Надобно заметить, что в любом другом случае при подобных обстоятельствах приятели согласно непоколебимым столетиями канонам традиции вряд ли бы ограничились принесённым с собой Уклейкиным; но сегодня Володя был почти сама стойкость к искушениям, если не считать того в целом ничтожного для здоровых мужчин объёма жидкости, именуемой в народе верхним или лёгким ершом (отличие от глубокого или тяжёлого - это не посредственное смешивание пива с водкой в ёмкости, а разнесённое на незначительный промежуток времени их поочерёдное употребление), который они по-братски разделив пополам, без остатков для потенциальной улики - уничтожили.
С превеликим "трудом" (намеренно повторимся: осознанно! супротивившись "продолжению банкета") расставшись на пороге квартиры Подрываева в дружеских объятиях и едва от переполнивших воспоминаниями чувств на прощанье не расцеловавшись, выйдя из латаной-перелатаной работниками местного ЖЭКа ветхой хрущёвки, Володя с наслаждением вдохнул полной грудью, пусть и раскалённый, но на порядок свежий воздух чем в заживо гниющем подъезде вышеуказанного, с позволения сказать, - жилища.
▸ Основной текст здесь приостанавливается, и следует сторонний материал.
import Summits.CriticalPhenomena.PercolationContinuityZ3.Theorems.Transplant.SkelPhiCorridorKGResidue
import Summits.CriticalPhenomena.PercolationContinuityZ3.Theorems.Transplant.SkelPhiCorridorKGYResidue
import Summits.CriticalPhenomena.PercolationContinuityZ3.Theorems.Transplant.SkelPhiCorridorKGExcess
import Summits.CriticalPhenomena.PercolationContinuityZ3.Theorems.Transplant.SkelPhiCorridorKGDepth
import HarnessLib

/-!
# N2 (frames-only node `SamePDropOfSkeletonFrm₁`, OPEN), (C) column: **THE (C) RESIDUE AT ONE PROBE WITH THE CHAIN DATA BUILT, THE RIM EXCESS
# AND THE DEPTH ROW DISCHARGED** — `Skelφ.reachOblAtHNF_of_kgCorrE` (first axis) / `reachOblAtHNF_of_kgCorrYE` (second axis)

Over `reachOblAtHNF_of_kgCorr(Y)` (SkelPhiCorridorKGResidue p346367 / KGYResidue p346946): the chain data `Pd` is CONSTRUCTED here (`o := root`,
`Sfin := Sx h e (aOf₁O h e) a' du`, levels `j₀ j₁ Rlev Nk`, rim `Rim k := {u ∈ WinIn ψ Ω (region k) | u ∉ B(w₀, R − Pk.r₀)}` — so `hPo/hPS/hRim/hcover`
disappear); the rim-excess row `hexc` is DISCHARGED by the (C) column's scheme-generic `KNCells.KSchA.real_rim_le_corrO` (SkelPhiCorridorKGExcess p344825) from
the world rows `hWπ/hWpl` (stmt-g20 `SkelFrmBChoiceRooms`), the depth row `hdeep` (hp-8 g40 `deep_of_valid₂OS`) and an excess radius `R₁ ≤ R − Pk.r₀`
(stmt `hR₁_US/sub_row_US`); the nonemptiness row `hTne` is DISCHARGED by `coreWindow_nonempty_of_qsteps` (SkelPhiCorridorKGDepth p344346) from one radius row
over the prism (stmt `depth_row_US`).  This is the (C) twin of p3-g16's `rootChainF_of_kgCorrE` (SkelPhiRootLegKGE): what remains for the (C) WRAPPER are VALUE
rows (kit block KS0, counts, levels, window radii, corridor slots `NegB.KG*` over SkelPhiCorridorKGValues), the zone datum and links (Step I‴ via `AtQNQ`,
cube corollaries), and the Γ rows `hΩball/hreg/hM0/hlastM` (hp-8 `SkelPhiCellsRoomsS` + p5 KGPrism + stmt radii).
builds on p205010 (kernel theorem, internal audit signed; external expert review pending) — nothing in this file uses p205010; nothing here is a claim
about the open node `SamePDropOfSkeletonFrm₁`.
Lane `prim-bschramm`, seat `prim-bschramm-p5` (gen 16; (C) lineage); helper file (`--supports stmt-CriticalPhenomena-4575 --as helper`).
[cite: KozmaNitzan2024, §4 Lemma 12 (pp. 23–25), p. 30 (Step IV), p. 31 (the excess)]
-/

noncomputable section

open MeasureTheory ProbabilityTheory
open scoped ENNReal Classical

namespace Summit.CriticalPhenomena.PercolationContinuityZ3.Theorems

namespace Transplant

namespace Skelφ

open Literature.Probability.Percolation Literature.Probability.LatticeModels SimpleGraph GadgetSystem ProbeHistory HSiteScheme Contour KNCells
open KNCells.KSchA KNLevels ChainPlanar ChainPara
open Literature.Barriers.CriticalPhenomena (graphBall graphBall_mono)
open Skel (winGraph winGraphIn winGraphIn_le ReachOblAtHNF excess)
open SkelI (tanOff)

variable {V : Type} [DecidableEq V] [Countable V] {G : SimpleGraph V} [G.LocallyFinite] {φ : V → Site 2}
import Literature.Computability.MetaComplexity.FpLinearSystems
import Literature.Computability.MetaComplexity.FregeMod
import Literature.Computability.MetaComplexity.GaussianWidth
import Literature.Computability.MetaComplexity.TseitinDepthFregeTransfer
import Mathlib.Data.List.Sublists
import Mathlib.Data.Nat.Choose.Bounds
import HarnessLib

/-!
# Parity DNFs of linear equations over `𝔽₂`

Groundwork for the bounded-depth Frege UPPER bound through Gaussian width
(`GaussianWidthDepthFregeUpperBound.lean`: a system over `𝔽₂` of Gaussian width `≤ w` has a
constant-depth `textbookFrege` refutation of its parity CNF `sumEncoding 1 E` of size
`poly(m) · n^{O(w+ℓ)}` — the folklore simulation "write each derived parity as a DNF and derive
each XOR step by a case analysis over its `≤ 2w` variables"). Here:

* `canonicalDNF V P` — the canonical DNF of a constraint `P` on the duplicate-free variable list
  `V` (one full term per satisfying assignment), dual to `canonicalCNF` of `FpLinearSystems.lean`,
  with its semantics `evalDNF_canonicalDNF`;
* `TextbookFrege.termOf`, `ofDNF_eq_disjList` — `PropForm.ofDNF` renders a DNF as the list
  disjunction (`TextbookFrege.disjList`) of the list conjunctions (`conjList`) of its literal
  formulas (`KrajicekRamsey.litOf`), so that the size / disjunct-depth / variable bookkeeping of
  `FregeBounded.lean` applies (`size_ofDNF_le`, `dd_ofDNF_le`, `mem_vars_ofDNF`);
* `parityForm q` — the parity DNF of an equation `q : LinEqMod 2 n` over the Boolean variables
  `eqVars 1 q` of the sum-encoding with block size `1` (variable `i` for `y_i`): its value is
  `[q holds at blockVals σ]` (`eval_parityForm`), it mentions only the variables of `supp q`
  (`mem_vars_parityForm`), has size `≤ 2^{|supp q|} (3 |supp q| + 2) + 1`, disjunct depth `≤ 3`,
  and the contradiction `0 = 1` renders as `⊥` (`parityForm_zero_one`);
* `card_smallEqs_le` — there are at most `2 (n+1)^W` equations with at most `W` variables (the
  deduplication count of the simulation).

References: E. Ben-Sasson, R. Impagliazzo, *Random CNF's are hard for the polynomial calculus*,
Comput. Complexity 19 (2010) (Gaussian width); N. Galesi, D. Itsykson, A. Riazanov, A. Sofronova,
*Bounded-depth Frege complexity of Tseitin formulas for all graphs*, APAL 174 (2023), §4 (the
upper bound for Tseitin formulas by brute-force derivations of local parity steps). The DNF
bookkeeping is folklore.
-/

namespace Literature.Computability.MetaComplexity
import Literature.AlgebraicGeometry.HodgeTheory.HardLefschetzNFoldOfPolarizationClass
import Literature.AlgebraicGeometry.HodgeTheory.KaehlerClass
import Literature.AlgebraicGeometry.HodgeTheory.SupportedClassesIrreducible
import Literature.AlgebraicGeometry.HodgeTheory.AlgebraicClassesCup
import Literature.AlgebraicGeometry.HodgeTheory.HolomorphicBundleChernCharacterHyperplane
import Literature.AlgebraicGeometry.Motives.HodgeDecompositionHardLefschetzDischarge
import Literature.NumberTheory.Transcendental.DeRhamTheoremMultiplicative
import HarnessLib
Контраст, представший пред его очарованным взором в сравнении с убитым временем и куцым финансированием подъездом был воистину разителен: в маленьком, но чрезвычайно уютном дворике, который среди прочих близнецов-братьев по счастью ещё не успели навсегда закатать в асфальт и окружить безликим панельным ново строем, несмотря на обеденное время, было так мило и тихо, что он, невольно присел на скамейку под детский грибок песочницы дабы насладится этим почти городским оазисом, и переведя дух, структурировать новые информацию и мысли. Несмотря на известные обстоятельства постоянно поддавливающие его истощённую нервную систему, впервые после Серёгиной свадьбы душа и плоть его находились в таком редком благостном состоянии гармонии, которое известно всякому человеку, когда неожиданно, вдруг, мигом как бы исчезают проблемы и пусть на короткое время ему становится так хорошо, что буквально хочется петь и летать от простой радости осознания того, что жизнь прекрасна уже хотя бы по тому, что ты просто дышишь, чувствуешь, осязаешь, созерцаешь, в чём-то участвуешь, нужен кому-то, сам востребован кем-то, любишь и любим, наконец, хотя последнее подсознательно всё-таки ревностно подвергалось эго Уклейкина сомнению.
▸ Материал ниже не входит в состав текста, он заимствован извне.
/-
Copyright (c) 2026 the pub-hodgecm-mathlib formalisation cell (harness21).  Prover seat hodgecm-mathlib-K2E4-p10 (g4), Track B ∕ K2-LIT, h413 =
`stmt-HodgeConjecture-24833`, line `K2_E1_TraceFormulaBeta`, campaign «EIS-RANK-ONE» rung R6h — THE CAPSTONE «(R6h-3 FINAL)» dealt by K2E1-plan (g4) 2026-09-04T06:52:22Z (2):
pole control of the intertwined coefficient of `U(2,1)` at the CM pair on the Godement half-plane, with the relation of record DERIVED from ★ «CM-FINAL» ED. 2.
-/
import Summits.HodgeConjecture.HodgeConjecture.Theorems.K2E1MaassSelbergPoleControlCMThree   -- ★ p858014 (this seat): §3 `poleControl_diag_flatSectionU_cm_three` (+ ★ R6g-b∕c, ★ R6h-a, the letter)
import Summits.HodgeConjecture.HodgeConjecture.Theorems.K2E1MaassSelbergCMThreeFinal         -- ★ p858111 (K2E4-p14 g6): «CM-FINAL» ED. 2 `maassSelberg_flatSectionU_cm_three_final′`
import HarnessLib

/-!
# K2·E1 — `K2E1MaassSelbergPoleControlCMThreeFinal`: POLE CONTROL OF THE INTERTWINED COEFFICIENT OF `U(2,1)` OVER A CM FIELD ON `{Re z > 2, Im z ≠ 0}` — THE CAPSTONE
# (campaign «EIS-RANK-ONE», rung R6h: ★ CM-FINAL′ (relation of record per `z′`) + ★ (R6g-b∕c) (diagonal by dominated convergence) + ★ (R6h-a∕b) (junction) ⟹ IV.3.12's analytic core on the Godement half-plane)

Track B ∕ K2-LIT, crux h413 = `stmt-HodgeConjecture-24833`, route of record `HCCMUnconditional`; cell `hodgecm-mathlib`, squad K2, ENGINE E1.  Prover seat
`hodgecm-mathlib-K2E4-p10` (g4); DEAL (2) «CAPSTONE» of the dealer K2E1-plan (g4) 2026-09-04T06:52:22Z, REPORT-FIRST 07:01Z.  THEOREMS ONLY (no `def`, no `instance`, no notation,
no named-fact hypothesis, no `sorry`); lane `--supports stmt-HodgeConjecture-24833 --as helper` (count-neutral).  Closes no socket.

THE MATHEMATICS [MoeglinWaldspurger1995, IV.2.3 and IV.3.12 (a); Arthur1980TraceFormulaII, §4; Garrett2018, §1.12 and §11.3].  For a flat section `f_z = φ·H^z` of `U(J₃)` over the CM pair
`(L⁺, L, conj)` put `a = [Ξ₁]` (the `‖φ‖²`-bracket), `b(z) = [Ξ₄(z)]` (the `‖φ̃_z‖²`-bracket of the intertwined coefficient), `W = [Ξ₂(z)]`.  ★ «CM-FINAL» ED. 2 gives, for EVERY `z′` on
the sub-tube `2 < Re z′ < Re z`, the relation `⟨Λ^T E(f_z), Λ^T E(f_{z′})⟩_X = R(z′)` with the explicit four-term `R(z′) = c_μ·K·((T^{s₁}∕s₁)[Ξ₁] + (T^{s₂}∕s₂)[Ξ₂(z′)] − (T^{−s₂}∕s₂)[Ξ₃] −
(T^{−s₁}∕s₁)[Ξ₄(z′)])`, `s₁ = z + conj z′ − 2`, `s₂ = z − conj z′` — the brackets `[Ξ₂(z′)]`, `[Ξ₄(z′)]` being FUNCTIONS of `z′` through the intertwined coefficient `φ̃_{z′}` (RULING «VAC-B»).
§1 `continuousWithinAt_fourTerm`: `R` is continuous at `z′ = z` from inside the sub-tube as soon as `z′ ↦ [Ξ₂(z′)]`, `[Ξ₄(z′)]` are (★ (R6j) p858065 layers) — the `T^{±s}∕s` factors are
continuous there because `s₁(z) = 2(Re z − 1) ≠ 0` and `s₂(z) = 2i·Im z ≠ 0`.  §2 **`poleControl_flatSectionU_cm_three_final`**: ★ p858014 `poleControl_diag_flatSectionU_cm_three` (whose
`hcont`∕`hΛ′bdd` are ★ (R6g-c)∕(R6g-a)) fed with `hrel` DERIVED per `z′` from ★ CM-FINAL′, `hR` from §1, `hRz` by `rfl`, and the diagonal identification `[Ξ₁] = a > 0`, `[Ξ₃] = conj W`,
`[Ξ₄(z)] = b ≥ 0`, `‖W‖² ≤ ab` (★ p858038 currency) ⟹ **(a1)** `√b ≤ x·T^{2x}·√a∕|y| + √(x²T^{4x}a∕y² + aT^{4x})`, **(a2)** the uniform box form, **(a3)** `b ≤ C∕y²` for `|y| ≤ 1`
(`x = Re z − 1`, `y = Im z`): «no pole of `‖Λ^T E(φ,z)‖²`-growth type off the real axis on `Re z > 2`; order ≤ 1 on vertical approach» — IV.3.12's analytic CORE on the Godement
half-plane.  NAMED SURVIVORS (honest, exactly): `hdec′` pointwise on the sub-tube + `hdecU` locally uniform at `z` (the decay of `E(f) − E(f)_B` on `{H > T}`, [D2]∕(D2-e)∕(D2-f)∕[D5]₃
chain), the `K_U`-average data `Ξ₁, Ξ₂(·), Ξ₃, Ξ₄(·)` with their torus identities (★ p857588 dichotomy, the consumer's datum), the bracket continuity `hB₂ hB₄` and the diagonal
identification `h₁ h₃ h₄ hW` (bracket-level; ★ p858065 ∕ ★ p858038 pay them once the `Ξᵢ^{(z′)}` are chosen concretely).  CEILING NOT CLAIMED: R7 (crossing `Re z = 2 → 1`) and R8.
HONEST LABEL: HC_CM is proved only modulo the 7 printed citations (2 remaining named inputs: hLiu418 = `stmt-HodgeConjecture-24832`, h413 = `stmt-HodgeConjecture-24833`) until rung 0
closes; this file asserts no named fact and closes no socket.
References: [MoeglinWaldspurger1995] IV.2.3, IV.3.12 · [Arthur1980TraceFormulaII] §4 · [Garrett2018] §1.12, §11.3.
-/

set_option autoImplicit false
-- the mandated namespace repeats the single-problem summit's segment (`HodgeConjecture.HodgeConjecture`)
set_option linter.dupNamespace false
Володя, с умилением разглядывая яркие детские качели, начал неспешно рассуждать о том, что, мол, по большому счёту, информация, добытая для него Сашкой ничего не давала. Но, главное было не в этом. Простое человеческое внимание, сочувствие, помощь стороннему горю, бескорыстие в виде подаренного телефона были на порядок важнее неведения. Ибо, эти фундаментальные составляющие настоящей дружбы давали столь необходимые ему надежду и силы, без которых человек подобен одинокому увядающему древу, не имеющему возможности в трудную минуту опереться о крепкие ветви товарищей и противостоять вместе с ними любым ненастным ветрам.
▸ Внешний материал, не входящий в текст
import Summits.CriticalPhenomena.PercolationContinuityZ3.Theses.PercNonProliferation
import Summits.CriticalPhenomena.PercolationContinuityZ3.Theses.PercBurnResprinkle

/-!
# Sketch — crux-ideate `stmt-CriticalPhenomena-4445` (FreeBoxSparse), round 1, ideator 2

First-lemma signatures (Props only, nothing proved) for the three crux idea cards
`repulsion-depleted-walls`, `self-dilution-territorial-exclusion`, `mass-budget-monokill`.
All constants are existing declarations of the tree (`box`, `zdGraph`, `Site`, `bondPercolation`,
`criticalProbI`, `openConnIn`, `theta`) and the two route decls
`PercNonProliferation.FreeBoxSparse` (the crux, fixed) and `PercBurnResprinkle.UniformDiminishment`
(item stmt-CriticalPhenomena-7206, leaned on by card 2).
-/

noncomputable section

open MeasureTheory Filter
open scoped Classical
open Literature.Probability.Percolation Literature.Probability.LatticeModels

namespace Summit.CriticalPhenomena.PercolationContinuityZ3.Cruxes.FreeBoxSparse.Ideator2

/-- Critical bond percolation on `ℤ³`. -/
abbrev μc : Measure (BondConfig (Site 3)) := bondPercolation (zdGraph 3) (criticalProbI 3)

/-- `θ* = θ(p_c)`. -/
def thetaC : ℝ := theta (zdGraph 3) 0 (criticalProbI 3)

/-- Size of the FREE PIECE of `x` in `Λ_n = box 3 n`: the vertices joined to `x` by an open path
inside the box (the in-box cluster; `0` if `x ∉ Λ_n`). -/
def pieceCard (n : ℕ) (ω : BondConfig (Site 3)) (x : Site 3) : ℕ :=
  ((box 3 n).filter fun y => ω ∈ openConnIn (↑(box 3 n) : Set (Site 3)) x y).card

/-- `x`'s free piece is `δ`-dense in `Λ_n`. -/
def IsDensePiece (n : ℕ) (δ : ℝ) (ω : BondConfig (Site 3)) (x : Site 3) : Prop :=
  x ∈ box 3 n ∧ δ * ((box 3 n).card : ℝ) ≤ (pieceCard n ω x : ℝ)

/-- Event: two DISTINCT `δ`-dense free pieces in `Λ_n`. -/
def twoDensePieces (n : ℕ) (δ : ℝ) : Set (BondConfig (Site 3)) :=
  {ω | ∃ x y : Site 3, IsDensePiece n δ ω x ∧ IsDensePiece n δ ω y ∧
      ω ∉ openConnIn (↑(box 3 n) : Set (Site 3)) x y}

/-- `U` — dense-piece uniqueness at `p_c` (card dense-piece-uniqueness-hub; Easo–Hutchcroft
arXiv:2112.12778 Remark 1.4 records its torus form as open). -/
def DensePieceUniqueness : Prop :=
  ∀ δ : ℝ, 0 < δ → Tendsto (fun n : ℕ => μc.real (twoDensePieces n δ)) atTop (nhds 0)

/-- The known transfer `U ⇒ FreeBoxSparse` (hub Theorem A + `¬FBS ⇒ DP_c`), the common spine of
all three cards. -/
def UniquenessSuffices : Prop :=
  DensePieceUniqueness →
    Summit.CriticalPhenomena.PercolationContinuityZ3.Theses.PercNonProliferation.FreeBoxSparse

/-! ### Card `repulsion-depleted-walls` -/

/-- Number of ordered pairs `(u,v)` of `Λ_n` at sup-distance `≤ t` lying in DISTINCT `δ`-dense
free pieces ("`t`-kisses" between dense pieces). -/
def kissPairs (n t : ℕ) (δ : ℝ) (ω : BondConfig (Site 3)) : ℕ :=
  ((box 3 n ×ˢ box 3 n).filter fun q =>
      IsDensePiece n δ ω q.1 ∧ IsDensePiece n δ ω q.2 ∧
        ω ∉ openConnIn (↑(box 3 n) : Set (Site 3)) q.1 q.2 ∧ q.1 - q.2 ∈ box 3 t).card

/-- REPULSION LEMMA (first lemma of card 1; claimed provable now): distinct dense free pieces
kiss at most `K^t n^{3/2}` times in expectation. -/
def RepulsionLemma : Prop :=
  ∀ δ : ℝ, 0 < δ → ∀ t : ℕ, ∃ C : ℝ, ∀ n : ℕ, 1 ≤ n →
    ∫ ω, (kissPairs n t δ ω : ℝ) ∂μc ≤ C * (n : ℝ) ^ (3 / 2 : ℝ)

/-- Pivotal lattice edges of `Λ_n` for the increasing event "some free piece has `≥ s` vertices". -/
def pivotalEdges (n s : ℕ) (ω : BondConfig (Site 3)) : ℕ :=
  (((box 3 n).sym2).filter fun e =>
      e ∈ (zdGraph 3).edgeSet ∧ (∃ x : Site 3, s ≤ pieceCard n (insert e ω) x) ∧
        ¬ ∃ x : Site 3, s ≤ pieceCard n (ω \ {e}) x).card

/-- UNIVERSAL PIVOTAL BOUND (Russo + Cauchy–Schwarz; Chayes–Chayes–Fisher–Spencer): uniformly in
the threshold `s`, `E_{p_c} #pivotal ≤ C n^{3/2}` — the engine behind the repulsion lemma. -/
def UniversalPivotalBound : Prop :=
  ∃ C : ℝ, ∀ n s : ℕ, 1 ≤ n → ∫ ω, (pivotalEdges n s ω : ℝ) ∂μc ≤ C * (n : ℝ) ^ (3 / 2 : ℝ)

/-- Joint `R`-density of two distinct dense pieces on a sub-box `z + Λ_ρ ⊆ Λ_n`. -/
def jointlyDense (n R ρ : ℕ) (δ : ℝ) : Set (BondConfig (Site 3)) :=
  {ω | ∃ x y z : Site 3, IsDensePiece n δ ω x ∧ IsDensePiece n δ ω y ∧
      ω ∉ openConnIn (↑(box 3 n) : Set (Site 3)) x y ∧
      (∀ w : Site 3, w - z ∈ box 3 ρ → w ∈ box 3 n) ∧
      (∀ w : Site 3, w - z ∈ box 3 ρ →
          (∃ u : Site 3, u - w ∈ box 3 R ∧ ω ∈ openConnIn (↑(box 3 n) : Set (Site 3)) x u) ∧
          (∃ v : Site 3, v - w ∈ box 3 R ∧ ω ∈ openConnIn (↑(box 3 n) : Set (Site 3)) y v))}

/-- DEPLETED WALLS (corollary of repulsion): two distinct dense pieces are never both `R`-dense
on a sub-box of side `≥ n^{1/2+κ}`; walls of `U`-failures carry depletion zones. -/
def DepletedWalls : Prop :=
  ∀ δ : ℝ, 0 < δ → ∀ R : ℕ, ∀ κ : ℝ, 0 < κ →
    Tendsto (fun n : ℕ => μc.real (jointlyDense n R ⌈(n : ℝ) ^ (1 / 2 + κ)⌉₊ δ)) atTop (nhds 0)

/-! ### Card `self-dilution-territorial-exclusion` -/

/-- `x` is joined to sup-distance `> m` by an open path avoiding the deleted set `D`. -/
def farConnAvoiding (D : Set (Site 3)) (x : Site 3) (m : ℕ) : Set (BondConfig (Site 3)) :=
  {ω | ∃ y : Site 3, y - x ∉ box 3 m ∧ ω ∈ openConnIn Dᶜ x y}

/-- UNIFORM DILUTED DECAY at `p_c(ℤ³)`: in the complement of ANY `R`-dense deleted set the critical
parameter of `ℤ³` is uniformly exponentially subcritical (target of: UniformDiminishment + DCT
sharpness for general graphs + compactness of the space of `R`-dense sets). -/
def UniformDilutedDecay : Prop :=
  ∀ R : ℕ, ∃ C κ : ℝ, 0 < κ ∧ ∀ D : Set (Site 3), (∀ x : Site 3, ∃ y ∈ D, y - x ∈ box 3 R) →
    ∀ x : Site 3, ∀ m : ℕ, μc.real (farConnAvoiding D x m) ≤ C * Real.exp (-κ * m)

/-- First lemma of card 2: the existing support item `PercBurnResprinkle.UniformDiminishment`
(stmt-CriticalPhenomena-7206) upgrades to uniform decay. -/
def DilutedDecayOfDiminishment : Prop :=
  Summit.CriticalPhenomena.PercolationContinuityZ3.Theses.PercBurnResprinkle.UniformDiminishment →
    UniformDilutedDecay

/-- Event: some free piece of `Λ_n` (that of `x`) is `R`-dense on the sub-box `z + Λ_ρ ⊆ Λ_n`, yet
`z` lies in a DIFFERENT free piece which reaches sup-distance `> ρ` from `z` inside `Λ_n`
(a foreign piece penetrating an `R`-dense territory to depth `ρ`). -/
def foreignAtDepth (n R ρ : ℕ) : Set (BondConfig (Site 3)) :=
  {ω | ∃ x z : Site 3, x ∈ box 3 n ∧ (∀ w : Site 3, w - z ∈ box 3 ρ → w ∈ box 3 n) ∧
      (∀ w : Site 3, w - z ∈ box 3 ρ →
          ∃ u : Site 3, u - w ∈ box 3 R ∧ ω ∈ openConnIn (↑(box 3 n) : Set (Site 3)) x u) ∧
      ω ∉ openConnIn (↑(box 3 n) : Set (Site 3)) x z ∧
      ∃ z' : Site 3, z' - z ∉ box 3 ρ ∧ ω ∈ openConnIn (↑(box 3 n) : Set (Site 3)) z z'}

/-- TERRITORIAL EXCLUSION (self-dilution: spatial Markov property of an explored piece + uniform
diluted decay + union bound): foreign pieces penetrate `R`-dense territories only `C_R log n` deep. -/
def TerritorialExclusion : Prop :=
  ∀ R : ℕ, ∃ C : ℝ, Tendsto (fun n : ℕ => μc.real (foreignAtDepth n R ⌈C * Real.log n⌉₊)) atTop (nhds 0)

def ExclusionOfDecay : Prop := UniformDilutedDecay → TerritorialExclusion

/-! ### Card `mass-budget-monokill` -/

/-- Near-monolithic free box: some free piece captures all but `ε|Λ_n|` of the density `θ*`. -/
def nearMono (n : ℕ) (ε : ℝ) : Set (BondConfig (Site 3)) :=
  {ω | ∃ x : Site 3, x ∈ box 3 n ∧ (thetaC - ε) * ((box 3 n).card : ℝ) ≤ (pieceCard n ω x : ℝ)}

/-- MONOKILL / FREE BOXES LOSE MASS (claimed provable now from hub Theorem A + mass budget): at
`p_c`, free boxes cannot be near-monolithic with probability `≥ 1 - ε₀` at two consecutive dyadic
scales; `ε₀` is the Liggett–Schonmann–Stacey constant for 4-dependent site fields on `ℤ³`.
(Vacuous when `θ* = 0`; in a jump world it is an unconditional mass defect.) -/
def FreeBoxesLoseMass : Prop :=
  ∃ ε₀ : ℝ, 0 < ε₀ ∧ ∀ ε : ℝ, 0 < ε → 19 * ε < thetaC →
    ∀ᶠ n : ℕ in atTop, μc.real (nearMono n ε) < 1 - ε₀ ∨ μc.real (nearMono (2 * n) ε) < 1 - ε₀

/-- The mass-budget step: near-monolithic boxes have dense-piece uniqueness for free (a second
`(θ*-ε)/9`-dense piece overdraws the budget `|I ∩ Λ_n| ≤ (θ*+ε)|Λ_n|` w.h.p.). -/
def MassBudgetUniqueness : Prop :=
  ∀ ε η : ℝ, 0 < ε → 19 * ε < thetaC → 0 < η → ∀ᶠ n : ℕ in atTop,
    μc.real (nearMono n ε ∩ twoDensePieces n ((thetaC - ε) / 9)) < η

end Summit.CriticalPhenomena.PercolationContinuityZ3.Cruxes.FreeBoxSparse.Ideator2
Вдохновлённый благородным поступком Подрываева, Уклейкин сосредоточился и быстро провернул в голове примерный ход разговора с шефом. После чего он резко выдохнул, словно опасаясь, что пронырливый начальник через мобильную связь сможет учуять запах дневного алкоголя, - и решительно набрал его личный номер, которым пользовались сотрудники 'Вечёрки' только в экстренных случаях. К коим Володя и отнёс произошедшие с ним злоключения, дабы попытаться хоть как-то оправдаться и выторговать ещё пару дней, безусловно, умышленно скрыв все ненужные подробности.
'Да, Сатановский слушает...", - раздался набатом в трубке знакомый и ненавистный многими в редакции издательства полу-бас.
- Здравствуйте, Борис Абрамович, - это я Уклейкин.
'А!... на ловца и зверь бежит! Ты на сколько, мил дружок, отгул брал?!' - как всегда, начал с дисциплины главный редактор, не терпевший неопределённостей и неизвестности от подчинённых.
- Я... приболел немного... недомогание... о... общее... - запланировано жалостливо кашлянул, отчасти совравши, Володя, исключительно для того, что бы на корню пресечь ненужные кривотолки крайне любопытного до сторонних житейских проблем коллектива газеты основанием, для которых со 100% вероятностью послужили бы медленно сходящие с лица его следы драки на Серегиной свадьбе.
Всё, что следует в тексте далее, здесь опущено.